Given information Start Marker

/-- **Flat overlaps of two cut-off eigenfunctions** (`i ≠ j`, radii `R, R′ ≥ 1`): `|∫ χ_R f_i · χ_{R′} f_j| ≤ C_f²I₉ (e^{−R} + e^{−R′})` — by
orthogonality the overlap is `−∫(1 − χ_Rχ_{R′}) f_i f_j`, a tail integral. [cite: Agmon1982, Cor. 4.5] [cite: ReedSimonIV1978, Thm. XIII.64] -/
theorem abs_integral_cut_mul_cut_le (hsmooth : ∀ j, ∀ n : ℕ∞, ContDiff ℝ n (f j))
    (horth : ∀ i j, ∫ x, f i x * f j x = if i = j then (1 : ℝ) else 0)
    {Cf : ℝ} (hCf : ∀ j x, |f j x| ≤ Cf * Real.exp (-‖x‖)) {R R' : ℝ} (hR : 1 ≤ R) (hR' : 1 ≤ R')
    {i j : Fin (k + 1)} (hij : i ≠ j) :
    |∫ y, (radialCutoff R * f i) y * (radialCutoff R' * f j) y| ≤
      (Cf ^ 2 * ∫ y : ZM, Real.exp (-‖y‖)) * (Real.exp (-R) + Real.exp (-R')) := by
  have hR0 : 0 < R := lt_of_lt_of_le one_pos hR
  have hR0' : 0 < R' := lt_of_lt_of_le one_pos hR'
  have hfc : ∀ j, Continuous (f j) := fun j => (contDiff_two_of_forall (hsmooth j)).continuous
  -- integrability
  have I1 : Integrable (fun x => f i x * f j x) := integrable_mul_of_orthonormal hfc horth i j
  have I2 : Integrable (fun x => radialCutoff R x * radialCutoff R' x * (f i x * f j x)) := by
    have hc : Continuous fun x => radialCutoff R x * radialCutoff R' x * (f i x * f j x) :=
      (((radialCutoff_contDiff R (n := 2)).continuous.mul (radialCutoff_contDiff R' (n := 2)).continuous).mul
        ((hfc i).mul (hfc j)))
    refine hc.integrable_of_hasCompactSupport ?_
    exact ((radialCutoff_hasCompactSupport hR0).mul_right).mul_right
  -- the orthogonality identity
  have e : ∫ y, (radialCutoff R * f i) y * (radialCutoff R' * f j) y =
      -(∫ x, (1 - radialCutoff R x * radialCutoff R' x) * (f i x * f j x)) := by
    have e1 : ∫ y, (radialCutoff R * f i) y * (radialCutoff R' * f j) y = ∫ x, radialCutoff R x * radialCutoff R' x * (f i x * f j x) :=
      integral_congr_ae (Eventually.of_forall fun x => by simp only [Pi.mul_apply]; ring)
    have e2 : ∫ x, (1 - radialCutoff R x * radialCutoff R' x) * (f i x * f j x) =
        (∫ x, f i x * f j x) - ∫ x, radialCutoff R x * radialCutoff R' x * (f i x * f j x) := by
      rw [← integral_sub I1 I2]
      exact integral_congr_ae (Eventually.of_forall fun x => by ring)
    rw [e1, e2, horth i j, if_neg hij]; ring
  rw [e, abs_neg]
  -- the tail bound with the weight `1 − χ_R χ_{R'}`, vanishing on the ball of radius `min R R'`
  have hM : ∀ x, |1 - radialCutoff R x * radialCutoff R' x| ≤ 1 := fun x => by
    have h1 := radialCutoff_mem_Icc R x
    have h2 := radialCutoff_mem_Icc R' x
    rw [abs_le]; constructor <;> nlinarith [h1.1, h1.2, h2.1, h2.2, mul_nonneg h1.1 h2.1]
  have hzero : ∀ x : ZM, ‖x‖ < min R R' → 1 - radialCutoff R x * radialCutoff R' x = 0 := fun x hx => by
    rw [radialCutoff_eq_one_of_lt hR0 (lt_of_lt_of_le hx (min_le_left _ _)),
      radialCutoff_eq_one_of_lt hR0' (lt_of_lt_of_le hx (min_le_right _ _))]; ring
  have h := abs_integral_weight_mul_mul_le (hCf i) (hCf j) hM hzero
  have hI0 : 0 ≤ ∫ y : ZM, Real.exp (-‖y‖) := integral_nonneg fun y => (Real.exp_pos _).le
  have hC0 : 0 ≤ Cf := by
    have h := (abs_nonneg _).trans (hCf j 0)
    rwa [norm_zero, neg_zero, Real.exp_zero, mul_one] at h
  have hmin : Real.exp (-min R R') ≤ Real.exp (-R) + Real.exp (-R') := by
    rcases le_total R R' with h | h
    · rw [min_eq_left h]; linarith [Real.exp_pos (-R')]
    · rw [min_eq_right h]; linarith [Real.exp_pos (-R)]
  calc |∫ x, (1 - radialCutoff R x * radialCutoff R' x) * (f i x * f j x)|
      ≤ 1 * Cf * Cf * Real.exp (-min R R') * ∫ y : ZM, Real.exp (-‖y‖) := h
    _ ≤ 1 * Cf * Cf * (Real.exp (-R) + Real.exp (-R')) * ∫ y : ZM, Real.exp (-‖y‖) := by gcongr
    _ = (Cf ^ 2 * ∫ y : ZM, Real.exp (-‖y‖)) * (Real.exp (-R) + Real.exp (-R')) := by ring

end Flat

/-! ### §2. The bundled flat package from `IsEigenFamily` -/

section Package

variable {k : ℕ} {f : Fin (k + 1) → ZM → ℝ}

/-- **The flat quasimode package of an AL1 family, per level and at every radius, with ONE constant.**  For `IsEigenFamily k f` there are
`A ≥ 0` and a decay constant `C_f ≥ 0` (`|f_j| ≤ C_f e^{−‖x‖}`, and `C_f² ∫e^{−‖y‖} ≤ A`) such that for every `R ≥ 1` and every level `j`:
`𝔮(χ_R f_j) ≤ E_j ∫(χ_R f_j)² + A e^{−R}`, `1 − A e^{−R} ≤ ∫(χ_R f_j)² ≤ 1`, and for every `R′ ≥ 1` and `i ≠ j`,
`|∫ χ_R f_i · χ_{R′} f_j| ≤ A (e^{−R} + e^{−R′})`. [cite: Agmon1982, (1.16″), Cor. 4.5] [cite: ReedSimonIV1978, Thm. XIII.64] -/
theorem flat_package (hf : IsEigenFamily k f) :
    ∃ A Cf : ℝ, 0 ≤ A ∧ 0 ≤ Cf ∧ (∀ j x, |f j x| ≤ Cf * Real.exp (-‖x‖)) ∧
      Cf ^ 2 * (∫ y : ZM, Real.exp (-‖y‖)) ≤ A ∧
      ∀ R : ℝ, 1 ≤ R → ∀ j : Fin (k + 1),
        energyForm (radialCutoff R * f j) ≤ physLevel ((j : ℕ) + 1) * (∫ y, (radialCutoff R * f j) y ^ 2) + A * Real.exp (-R) ∧
        1 - A * Real.exp (-R) ≤ ∫ y, (radialCutoff R * f j) y ^ 2 ∧
        ∫ y, (radialCutoff R * f j) y ^ 2 ≤ 1 ∧
        ∀ R' : ℝ, 1 ≤ R' → ∀ i : Fin (k + 1), i ≠ j →
          |∫ y, (radialCutoff R * f i) y * (radialCutoff R' * f j) y| ≤ A * (Real.exp (-R) + Real.exp (-R')) := by
  obtain ⟨hsmooth, -, horth, heig, hdec⟩ := hf
  obtain ⟨Cf, hCf0, hCf⟩ := exists_uniform_decay hdec
  obtain ⟨M₁, hM0, hpack⟩ := radialCutoff_package
  set I₉ : ℝ := ∫ y : ZM, Real.exp (-‖y‖) with hI₉
  have hI0 : 0 ≤ I₉ := integral_nonneg fun y => (Real.exp_pos _).le
  have hM₁ : ∀ R : ℝ, 1 ≤ R → (∀ x : ZM, ‖x‖ < R → radialCutoff R x = 1) ∧ ∀ x : ZM, ‖gradient (radialCutoff R) x‖ ^ 2 ≤ M₁ :=
    fun R hR => ⟨(hpack R hR).2.2.1, (hpack R hR).2.2.2.2⟩
  refine ⟨(M₁ / 2 + 1) * (Cf ^ 2 * I₉), Cf, by positivity, hCf0, hCf, ?_, fun R hR j => ⟨?_, ?_, ?_, fun R' hR' i hij => ?_⟩⟩
  · have : 0 ≤ M₁ / 2 * (Cf ^ 2 * I₉) := by positivity
    linarith
  · have h := energyForm_cut_le hsmooth heig hCf hM₁ hR j
    have e : (1 / 2 : ℝ) * (M₁ * Cf ^ 2 * I₉) * Real.exp (-R) ≤ (M₁ / 2 + 1) * (Cf ^ 2 * I₉) * Real.exp (-R) := by
      have : 0 ≤ Cf ^ 2 * I₉ * Real.exp (-R) := by positivity
      nlinarith
    linarith
  · have h := (integral_cut_sq_bounds hsmooth horth hCf hR j).1
    have e : Cf ^ 2 * I₉ * Real.exp (-R) ≤ (M₁ / 2 + 1) * (Cf ^ 2 * I₉) * Real.exp (-R) := by
      have : 0 ≤ Cf ^ 2 * I₉ * Real.exp (-R) := by positivity
      nlinarith
    linarith
  · exact (integral_cut_sq_bounds hsmooth horth hCf hR j).2
  · have h := abs_integral_cut_mul_cut_le hsmooth horth hCf hR hR' hij
    refine h.trans (mul_le_mul_of_nonneg_right ?_ (by positivity))
    have : 0 ≤ M₁ / 2 * (Cf ^ 2 * I₉) := by positivity
    linarith

end Package

end Summit.QuantumFields.YangMills.Theorems.FemtoTransferGap.TransplantForms

end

Given information End Marker

From the records above, transcribe exactly the run of lines that opens with the line holding "have e : ∫ y, (radialCutoff" and closes with the line holding "have e2 : ∫", both included.

Answer to the exercise >>
  have e : ∫ y, (radialCutoff R * f i) y * (radialCutoff R' * f j) y =
      -(∫ x, (1 - radialCutoff R x * radialCutoff R' x) * (f i x * f j x)) := by
    have e1 : ∫ y, (radialCutoff R * f i) y * (radialCutoff R' * f j) y = ∫ x, radialCutoff R x * radialCutoff R' x * (f i x * f j x) :=
      integral_congr_ae (Eventually.of_forall fun x => by simp only [Pi.mul_apply]; ring)
    have e2 : ∫ x, (1 - radialCutoff R x * radialCutoff R' x) * (f i x * f j x) =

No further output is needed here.